Gramophone
Jed Distler
December 1, 2009

John Cage’s 1951 Sixteen Dances was constructed by using a table of 64 different sounds arranged into eight rows of eight columns. Only one of the sounds could appear at any point in the piece. The chart’s contents gradually change as the piece progresses, as the sounds are grouped into musical phrases. Sometimes the music is as spiky and pointillistic as Webern, yet other times repeated melodic fragments bubble up to the surface, only to dissipate just as your inner ear assumes that rhythmic groove might transpire. However, if sensitive performers take the time and trouble to transform such seemingly disconnected gestures into clear foreground/background textures with carefully scaled dynamics, genuine drama and long-lined logic emerge.
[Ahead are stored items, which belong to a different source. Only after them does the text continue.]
import Mathlib.Combinatorics.SimpleGraph.Finite
import Literature.InformationTheory.QuantumCodes.CSS
import HarnessLib

/-!
# The Tanner graph of a check matrix and of a CSS code

Bravyi–Cross–Gambetta–Maslov–Rall–Yoder [BravyiEtAl2024, §2]: "Each quantum code can be described by a
Tanner graph `G` such that each vertex of `G` represents either a data qubit or a check operator. A
check vertex `i` and a data vertex `j` are connected by an edge if the `i`-th check operator acts
non-trivially on the `j`-th data qubit (by applying Pauli `X` or `Z`)."  For a classical parity-check
matrix `H` this is the usual bipartite Tanner graph (checks ⊔ bits, `i — q` iff `H i q ≠ 0`); for a
CSS code presented by `(H^X, H^Z)` (the tree's `CSSCode`, `QuantumCodes/CSS.lean`) the check vertices
are the `X`-checks ⊔ the `Z`-checks, i.e. the Tanner graph of the stacked matrix `[H^X ; H^Z]`.

This file gives the DEFINITIONS as Mathlib `SimpleGraph`s and the bookkeeping lemmas every later
statement about connectivity / layout / degree uses:

* `tannerGraph (H : Matrix ι Q R) : SimpleGraph (ι ⊕ Q)` and its adjacency lemmas (`tannerGraph_adj_inl_inr`
  etc.; there are no check–check and no bit–bit edges: the graph is bipartite by construction);
* `CSSCode.tannerGraph (C : CSSCode RX RZ Q) : SimpleGraph ((RX ⊕ RZ) ⊕ Q) := tannerGraph [H^X ; H^Z]`
  with `adj_xCheck_qubit : X-check i — qubit q ↔ H^X i q ≠ 0`, `adj_zCheck_qubit : Z-check j — q ↔ H^Z j q ≠ 0`;
* DEGREES = WEIGHTS: the degree of a check vertex is the Hamming weight of its row, the degree of a
  bit vertex is the weight of its column (`tannerGraph_degree_inl/inr`); for a CSS code the degree of
  qubit `q` is (column weight of `H^X` at `q`) + (column weight of `H^Z` at `q`) — "each qubit
  participates in six checks (three `X`-type plus three `Z`-type checks)" [BravyiEtAl2024, §4] is the
  instance `3 + 3` (`CSSCode.tannerGraph_degree_qubit`).

The two-block / bivariate-bicycle specifics (translation automorphisms, BCGMRY24 Lemma 3 on
connectivity, Lemma 4 on the toric layout) are in `TwoBlockTannerGraph.lean` / `TwoBlockToricLayout.lean`.

## What is NOT here
* Thickness / planarity ([BravyiEtAl2024, Lemma 2]: "the Tanner graph has thickness `θ ≤ 2`"): Mathlib
  has no notion of planar graph (2026-08), so the statement is not typed.
* No `instance` is declared (typer lint): decidability of `Adj` is the explicit `def tannerGraph.decAdj`,
  and degree lemmas take `[Fintype (neighborSet v)]` as Mathlib's `SimpleGraph.degree` does.
* `checkGraph H` of `MinWeightDecodingClusters.lean` is a DIFFERENT graph (qubit–qubit adjacency "share
  a check", the square of the Tanner graph restricted to bits); nothing here restates it.

## References (locators read on the page)
* [BravyiEtAl2024] S. Bravyi, A. W. Cross, J. M. Gambetta, D. Maslov, P. Rall, T. J. Yoder,
  *High-threshold and low-overhead fault-tolerant quantum memory*, Nature 627 (2024) 778–782 =
  arXiv:2308.07915: §2 (held text paper:arxiv-2308.07915 chunk p0005 L59–63, Tanner graph); §3
  (p0007 L18 "The Tanner graph of any BB code has vertex degree six"); §4 (p0009 L53–56 "weight-6
  check operators and each qubit participates in six checks (three X-type plus three Z-type checks).
  Accordingly, the code QC(A,B) has a degree-6 Tanner graph").
* R. M. Tanner, *A recursive approach to low complexity codes*, IEEE Trans. IT 27 (1981) 533 — the
  bipartite graph of a parity-check matrix (folklore since; not cited per decl).

`lean search` (2026-08-27): no `tannerGraph` / bipartite check–bit graph in Mathlib or the tree
(`checkGraph` only, see above); Mathlib supplies `SimpleGraph`, `neighborFinset`, `degree`, `hammingNorm`.
-/

namespace Literature.InformationTheory.QuantumCodes

open Matrix

/-! ### The Tanner graph of one check matrix -/

section OneMatrix

variable {ι Q R : Type*} [Zero R]

/-- The adjacency relation of the Tanner graph of a check matrix `H`: check `i` and bit `q` are adjacent
iff `H i q ≠ 0`; two checks, or two bits, are never adjacent.
[cite: BravyiEtAl2024, §2 "A check vertex i and a data vertex j are connected by an edge if the i-th check operator acts non-trivially on the j-th data qubit" (arXiv:2308.07915 chunk p0005 L61–63)] -/
def TannerAdj (H : Matrix ι Q R) : ι ⊕ Q → ι ⊕ Q → Prop
  | Sum.inl i, Sum.inr q => H i q ≠ 0
  | Sum.inr q, Sum.inl i => H i q ≠ 0
  | Sum.inl _, Sum.inl _ => False
  | Sum.inr _, Sum.inr _ => False

/-- **The Tanner graph** of a check matrix `H : Matrix ι Q R`: the bipartite simple graph on
`ι ⊕ Q` (check vertices `inl i`, bit / data-qubit vertices `inr q`) with `inl i — inr q` iff `H i q ≠ 0`.
[cite: BravyiEtAl2024, §2 "each vertex of G represents either a data qubit or a check operator. A check vertex i and a data vertex j are connected by an edge if the i-th check operator acts non-trivially on the j-th data qubit" (arXiv:2308.07915 chunk p0005 L59–63)] -/
def tannerGraph (H : Matrix ι Q R) : SimpleGraph (ι ⊕ Q) where
  Adj := TannerAdj H
  symm := ⟨by
    rintro (i | q) (i' | q') h
    · exact h.elim
    · exact h
    · exact h
    · exact h.elim⟩
  loopless := ⟨by
    rintro (i | q) h
    · exact h
    · exact h⟩

/-- Check `i` — bit `q` in the Tanner graph iff `H i q ≠ 0`. [cite: BravyiEtAl2024, §2 (arXiv:2308.07915 chunk p0005 L61–63)] -/
@[simp] theorem tannerGraph_adj_inl_inr (H : Matrix ι Q R) (i : ι) (q : Q) :
    (tannerGraph H).Adj (Sum.inl i) (Sum.inr q) ↔ H i q ≠ 0 := Iff.rfl

/-- Bit `q` — check `i` in the Tanner graph iff `H i q ≠ 0`. [cite: BravyiEtAl2024, §2 (arXiv:2308.07915 chunk p0005 L61–63)] -/
@[simp] theorem tannerGraph_adj_inr_inl (H : Matrix ι Q R) (q : Q) (i : ι) :
    (tannerGraph H).Adj (Sum.inr q) (Sum.inl i) ↔ H i q ≠ 0 := Iff.rfl

/-- Two check vertices are never adjacent (the Tanner graph is bipartite).
[cite: BravyiEtAl2024, §2 (arXiv:2308.07915 chunk p0005 L59–63)] -/
@[simp] theorem tannerGraph_not_adj_inl_inl (H : Matrix ι Q R) (i i' : ι) :
    ¬ (tannerGraph H).Adj (Sum.inl i) (Sum.inl i') := fun h => h

/-- Two bit vertices are never adjacent (the Tanner graph is bipartite).
[cite: BravyiEtAl2024, §2 (arXiv:2308.07915 chunk p0005 L59–63)] -/
@[simp] theorem tannerGraph_not_adj_inr_inr (H : Matrix ι Q R) (q q' : Q) :
    ¬ (tannerGraph H).Adj (Sum.inr q) (Sum.inr q') := fun h => h

/-- A neighbour of a check vertex is a bit vertex. [cite: BravyiEtAl2024, §2 (arXiv:2308.07915 chunk p0005 L59–63)] -/
theorem tannerGraph_adj_inl_iff (H : Matrix ι Q R) (i : ι) (y : ι ⊕ Q) :
    (tannerGraph H).Adj (Sum.inl i) y ↔ ∃ q, y = Sum.inr q ∧ H i q ≠ 0 := by
  rcases y with i' | q
  · exact ⟨fun h => h.elim, fun ⟨q, hq, _⟩ => absurd hq Sum.inl_ne_inr⟩
  · exact ⟨fun h => ⟨q, rfl, h⟩, fun ⟨q', hq', h⟩ => by cases Sum.inr_injective hq'; exact h⟩

/-- A neighbour of a bit vertex is a check vertex. [cite: BravyiEtAl2024, §2 (arXiv:2308.07915 chunk p0005 L59–63)] -/
theorem tannerGraph_adj_inr_iff (H : Matrix ι Q R) (q : Q) (y : ι ⊕ Q) :
    (tannerGraph H).Adj (Sum.inr q) y ↔ ∃ i, y = Sum.inl i ∧ H i q ≠ 0 := by
  rcases y with i | q'
  · exact ⟨fun h => ⟨i, rfl, h⟩, fun ⟨i', hi', h⟩ => by cases Sum.inl_injective hi'; exact h⟩
  · exact ⟨fun h => h.elim, fun ⟨i, hi, _⟩ => absurd hi Sum.inr_ne_inl⟩

/-- Decidability of adjacency in the Tanner graph (an explicit `def`, not an instance: supply it with
`haveI` / `@` where a `decide` is wanted). [cite: BravyiEtAl2024, §2 (arXiv:2308.07915 chunk p0005 L59–63)] -/
@[reducible] def tannerGraph.decAdj (H : Matrix ι Q R) [DecidableEq R] : DecidableRel (tannerGraph H).Adj
  | Sum.inl i, Sum.inr q => inferInstanceAs (Decidable (H i q ≠ 0))
  | Sum.inr q, Sum.inl i => inferInstanceAs (Decidable (H i q ≠ 0))
  | Sum.inl _, Sum.inl _ => inferInstanceAs (Decidable False)
  | Sum.inr _, Sum.inr _ => inferInstanceAs (Decidable False)

/-- Re-indexing checks and bits by bijections is a graph isomorphism of Tanner graphs:
`tannerGraph (H.submatrix eι eQ) ≃g tannerGraph H` along `Sum.map eι eQ`. [folklore] -/
def tannerGraphSubmatrixIso {ι' Q' : Type*} (H : Matrix ι Q R) (eι : ι' ≃ ι) (eQ : Q' ≃ Q) :
    tannerGraph (H.submatrix eι eQ) ≃g tannerGraph H where
  toEquiv := Equiv.sumCongr eι eQ
  map_rel_iff' := by
    rintro (i | q) (i' | q') <;> rfl

variable [DecidableEq R]

/-- The neighbours of check vertex `i` are the bits `q` with `H i q ≠ 0`.
[cite: BravyiEtAl2024, §2 (arXiv:2308.07915 chunk p0005 L61–63)] -/
theorem tannerGraph_neighborFinset_inl [Fintype Q] (H : Matrix ι Q R) (i : ι)
    [Fintype ((tannerGraph H).neighborSet (Sum.inl i))] :
    (tannerGraph H).neighborFinset (Sum.inl i) =
      (Finset.univ.filter fun q => H i q ≠ 0).map Function.Embedding.inr := by
  ext y
  rw [SimpleGraph.mem_neighborFinset, tannerGraph_adj_inl_iff]
  simp only [Finset.mem_map, Finset.mem_filter, Finset.mem_univ, true_and,
    Function.Embedding.inr_apply]
  exact ⟨fun ⟨q, hy, h⟩ => ⟨q, h, hy.symm⟩, fun ⟨q, h, hy⟩ => ⟨q, hy.symm, h⟩⟩

/-- The neighbours of bit vertex `q` are the checks `i` with `H i q ≠ 0`.
[cite: BravyiEtAl2024, §2 (arXiv:2308.07915 chunk p0005 L61–63)] -/
theorem tannerGraph_neighborFinset_inr [Fintype ι] (H : Matrix ι Q R) (q : Q)
    [Fintype ((tannerGraph H).neighborSet (Sum.inr q))] :
    (tannerGraph H).neighborFinset (Sum.inr q) =
      (Finset.univ.filter fun i => H i q ≠ 0).map Function.Embedding.inl := by
  ext y
  rw [SimpleGraph.mem_neighborFinset, tannerGraph_adj_inr_iff]
  simp only [Finset.mem_map, Finset.mem_filter, Finset.mem_univ, true_and,
    Function.Embedding.inl_apply]
  exact ⟨fun ⟨i, hy, h⟩ => ⟨i, h, hy.symm⟩, fun ⟨i, h, hy⟩ => ⟨i, hy.symm, h⟩⟩

/-- **Check degree = row weight**: the degree of check vertex `i` in the Tanner graph is the Hamming
weight of row `i` of `H` (the weight of the `i`-th check operator).
[cite: BravyiEtAl2024, §4 "the code QC(A,B) has weight-6 check operators … Accordingly, the code has a degree-6 Tanner graph" (arXiv:2308.07915 chunk p0009 L53–56)] -/
theorem tannerGraph_degree_inl [Fintype Q] (H : Matrix ι Q R) (i : ι)
    [Fintype ((tannerGraph H).neighborSet (Sum.inl i))] :
    (tannerGraph H).degree (Sum.inl i) = hammingNorm (H i) := by
  rw [← SimpleGraph.card_neighborFinset_eq_degree, tannerGraph_neighborFinset_inl, Finset.card_map,
    hammingNorm]

/-- **Bit degree = column weight**: the degree of bit vertex `q` is the Hamming weight of column `q`
of `H` (the number of checks acting on bit `q`).
[cite: BravyiEtAl2024, §4 "each qubit participates in six checks" (arXiv:2308.07915 chunk p0009 L53–56)] -/
theorem tannerGraph_degree_inr [Fintype ι] (H : Matrix ι Q R) (q : Q)
    [Fintype ((tannerGraph H).neighborSet (Sum.inr q))] :
    (tannerGraph H).degree (Sum.inr q) = hammingNorm (fun i => H i q) := by
  rw [← SimpleGraph.card_neighborFinset_eq_degree, tannerGraph_neighborFinset_inr, Finset.card_map,
    hammingNorm]

end OneMatrix

/-! ### The Tanner graph of a CSS code `(H^X, H^Z)` -/

namespace CSSCode

variable {RX RZ Q : Type*} [Fintype Q]

/-- **The Tanner graph of a CSS code** presented by `(H^X, H^Z)`: vertices = `X`-checks ⊔ `Z`-checks ⊔
qubits, i.e. `(RX ⊕ RZ) ⊕ Q`; `X`-check `i` — qubit `q` iff `H^X i q ≠ 0` (the check applies Pauli `X`
there), `Z`-check `j` — qubit `q` iff `H^Z j q ≠ 0`. It is the Tanner graph of the stacked check matrix
`[H^X ; H^Z]`. [cite: BravyiEtAl2024, §2 "each vertex of G represents either a data qubit or a check operator … connected by an edge if the i-th check operator acts non-trivially on the j-th data qubit (by applying Pauli X or Z)" (arXiv:2308.07915 chunk p0005 L59–63)] -/
def tannerGraph (C : CSSCode RX RZ Q) : SimpleGraph ((RX ⊕ RZ) ⊕ Q) :=
  QuantumCodes.tannerGraph (Matrix.fromRows C.HX C.HZ)

/-- Unfolding: the CSS Tanner graph is the Tanner graph of `[H^X ; H^Z]`.
[cite: BravyiEtAl2024, §2 (arXiv:2308.07915 chunk p0005 L59–63)] -/
theorem tannerGraph_def (C : CSSCode RX RZ Q) :
    C.tannerGraph = QuantumCodes.tannerGraph (Matrix.fromRows C.HX C.HZ) := rfl

/-- `X`-check `i` — qubit `q` iff `H^X i q ≠ 0`. [cite: BravyiEtAl2024, §2 (arXiv:2308.07915 chunk p0005 L61–63)] -/
@[simp] theorem adj_xCheck_qubit (C : CSSCode RX RZ Q) (i : RX) (q : Q) :
    C.tannerGraph.Adj (Sum.inl (Sum.inl i)) (Sum.inr q) ↔ C.HX i q ≠ 0 := Iff.rfl

/-- `Z`-check `j` — qubit `q` iff `H^Z j q ≠ 0`. [cite: BravyiEtAl2024, §2 (arXiv:2308.07915 chunk p0005 L61–63)] -/
@[simp] theorem adj_zCheck_qubit (C : CSSCode RX RZ Q) (j : RZ) (q : Q) :
    C.tannerGraph.Adj (Sum.inl (Sum.inr j)) (Sum.inr q) ↔ C.HZ j q ≠ 0 := Iff.rfl

/-- Qubit `q` — `X`-check `i` iff `H^X i q ≠ 0`. [cite: BravyiEtAl2024, §2 (arXiv:2308.07915 chunk p0005 L61–63)] -/
@[simp] theorem adj_qubit_xCheck (C : CSSCode RX RZ Q) (q : Q) (i : RX) :
    C.tannerGraph.Adj (Sum.inr q) (Sum.inl (Sum.inl i)) ↔ C.HX i q ≠ 0 := Iff.rfl

/-- Qubit `q` — `Z`-check `j` iff `H^Z j q ≠ 0`. [cite: BravyiEtAl2024, §2 (arXiv:2308.07915 chunk p0005 L61–63)] -/
@[simp] theorem adj_qubit_zCheck (C : CSSCode RX RZ Q) (q : Q) (j : RZ) :
    C.tannerGraph.Adj (Sum.inr q) (Sum.inl (Sum.inr j)) ↔ C.HZ j q ≠ 0 := Iff.rfl

/-- No check–check edges. [cite: BravyiEtAl2024, §2 (arXiv:2308.07915 chunk p0005 L59–63)] -/
@[simp] theorem not_adj_check_check (C : CSSCode RX RZ Q) (c c' : RX ⊕ RZ) :
    ¬ C.tannerGraph.Adj (Sum.inl c) (Sum.inl c') := fun h => h

/-- No qubit–qubit edges. [cite: BravyiEtAl2024, §2 (arXiv:2308.07915 chunk p0005 L59–63)] -/
@[simp] theorem not_adj_qubit_qubit (C : CSSCode RX RZ Q) (q q' : Q) :
    ¬ C.tannerGraph.Adj (Sum.inr q) (Sum.inr q') := fun h => h

/-- The `X ↔ Z` exchange `CSSCode.swap` only relabels the check vertices (`inl ↔ inr` on `RX ⊕ RZ`):
an isomorphism of Tanner graphs. [folklore] -/
def tannerGraphSwapIso (C : CSSCode RX RZ Q) : C.swap.tannerGraph ≃g C.tannerGraph where
  toEquiv := Equiv.sumCongr (Equiv.sumComm RZ RX) (Equiv.refl Q)
  map_rel_iff' := by
    rintro ((j | i) | q) ((j' | i') | q') <;> rfl

/-- **Degree of an `X`-check** = weight of its row of `H^X` (the weight of the check operator).
[cite: BravyiEtAl2024, §4 "weight-6 check operators" (arXiv:2308.07915 chunk p0009 L53–56)] -/
theorem tannerGraph_degree_xCheck (C : CSSCode RX RZ Q) (i : RX)
    [Fintype (C.tannerGraph.neighborSet (Sum.inl (Sum.inl i)))] :
    C.tannerGraph.degree (Sum.inl (Sum.inl i)) = hammingNorm (C.HX i) := by
  have h := @tannerGraph_degree_inl _ _ _ _ _ _ (Matrix.fromRows C.HX C.HZ) (Sum.inl i) ‹_›
  exact h.trans (congrArg hammingNorm (funext fun q => Matrix.fromRows_apply_inl C.HX C.HZ i q))

/-- **Degree of a `Z`-check** = weight of its row of `H^Z`.
[cite: BravyiEtAl2024, §4 "weight-6 check operators" (arXiv:2308.07915 chunk p0009 L53–56)] -/
theorem tannerGraph_degree_zCheck (C : CSSCode RX RZ Q) (j : RZ)
    [Fintype (C.tannerGraph.neighborSet (Sum.inl (Sum.inr j)))] :
    C.tannerGraph.degree (Sum.inl (Sum.inr j)) = hammingNorm (C.HZ j) := by
  have h := @tannerGraph_degree_inl _ _ _ _ _ _ (Matrix.fromRows C.HX C.HZ) (Sum.inr j) ‹_›
  exact h.trans (congrArg hammingNorm (funext fun q => Matrix.fromRows_apply_inr C.HX C.HZ j q))

/-- **Degree of a qubit** = (number of `X`-checks on it) + (number of `Z`-checks on it), i.e. column
weight of `H^X` plus column weight of `H^Z` ("each qubit participates in six checks (three `X`-type
plus three `Z`-type checks)").
[cite: BravyiEtAl2024, §4 (arXiv:2308.07915 chunk p0009 L53–56)] -/
theorem tannerGraph_degree_qubit [Fintype RX] [Fintype RZ] (C : CSSCode RX RZ Q) (q : Q)
    [Fintype (C.tannerGraph.neighborSet (Sum.inr q))] :
    C.tannerGraph.degree (Sum.inr q) =
      hammingNorm (fun i => C.HX i q) + hammingNorm (fun j => C.HZ j q) := by
  refine (@tannerGraph_degree_inr _ _ _ _ _ _ (Matrix.fromRows C.HX C.HZ) q ‹_›).trans ?_
  simp only [hammingNorm, Finset.card_filter, Fintype.sum_sum_type, Matrix.fromRows_apply_inl,
    Matrix.fromRows_apply_inr]
  congr 1

end CSSCode

end Literature.InformationTheory.QuantumCodes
The Boston Modern Orchestra Project players and conductor Gil Rose understand this. Their deft and refined chamber-like interaction truly speaks via this recording’s realistic concert-hall perspective. The interpretation differs from the more shapely impact that Paul Zukofsky’s closely miked recording offers, and generally benefits from faster tempi. While Ingo Metzmacher and Ensemble Modern offer the best of both worlds, their RCA traversal remains in catalog limbo. Still, Rose and BMOP serve John Cage’s undervalued brilliance as an orchestrator with the utmost care and conviction.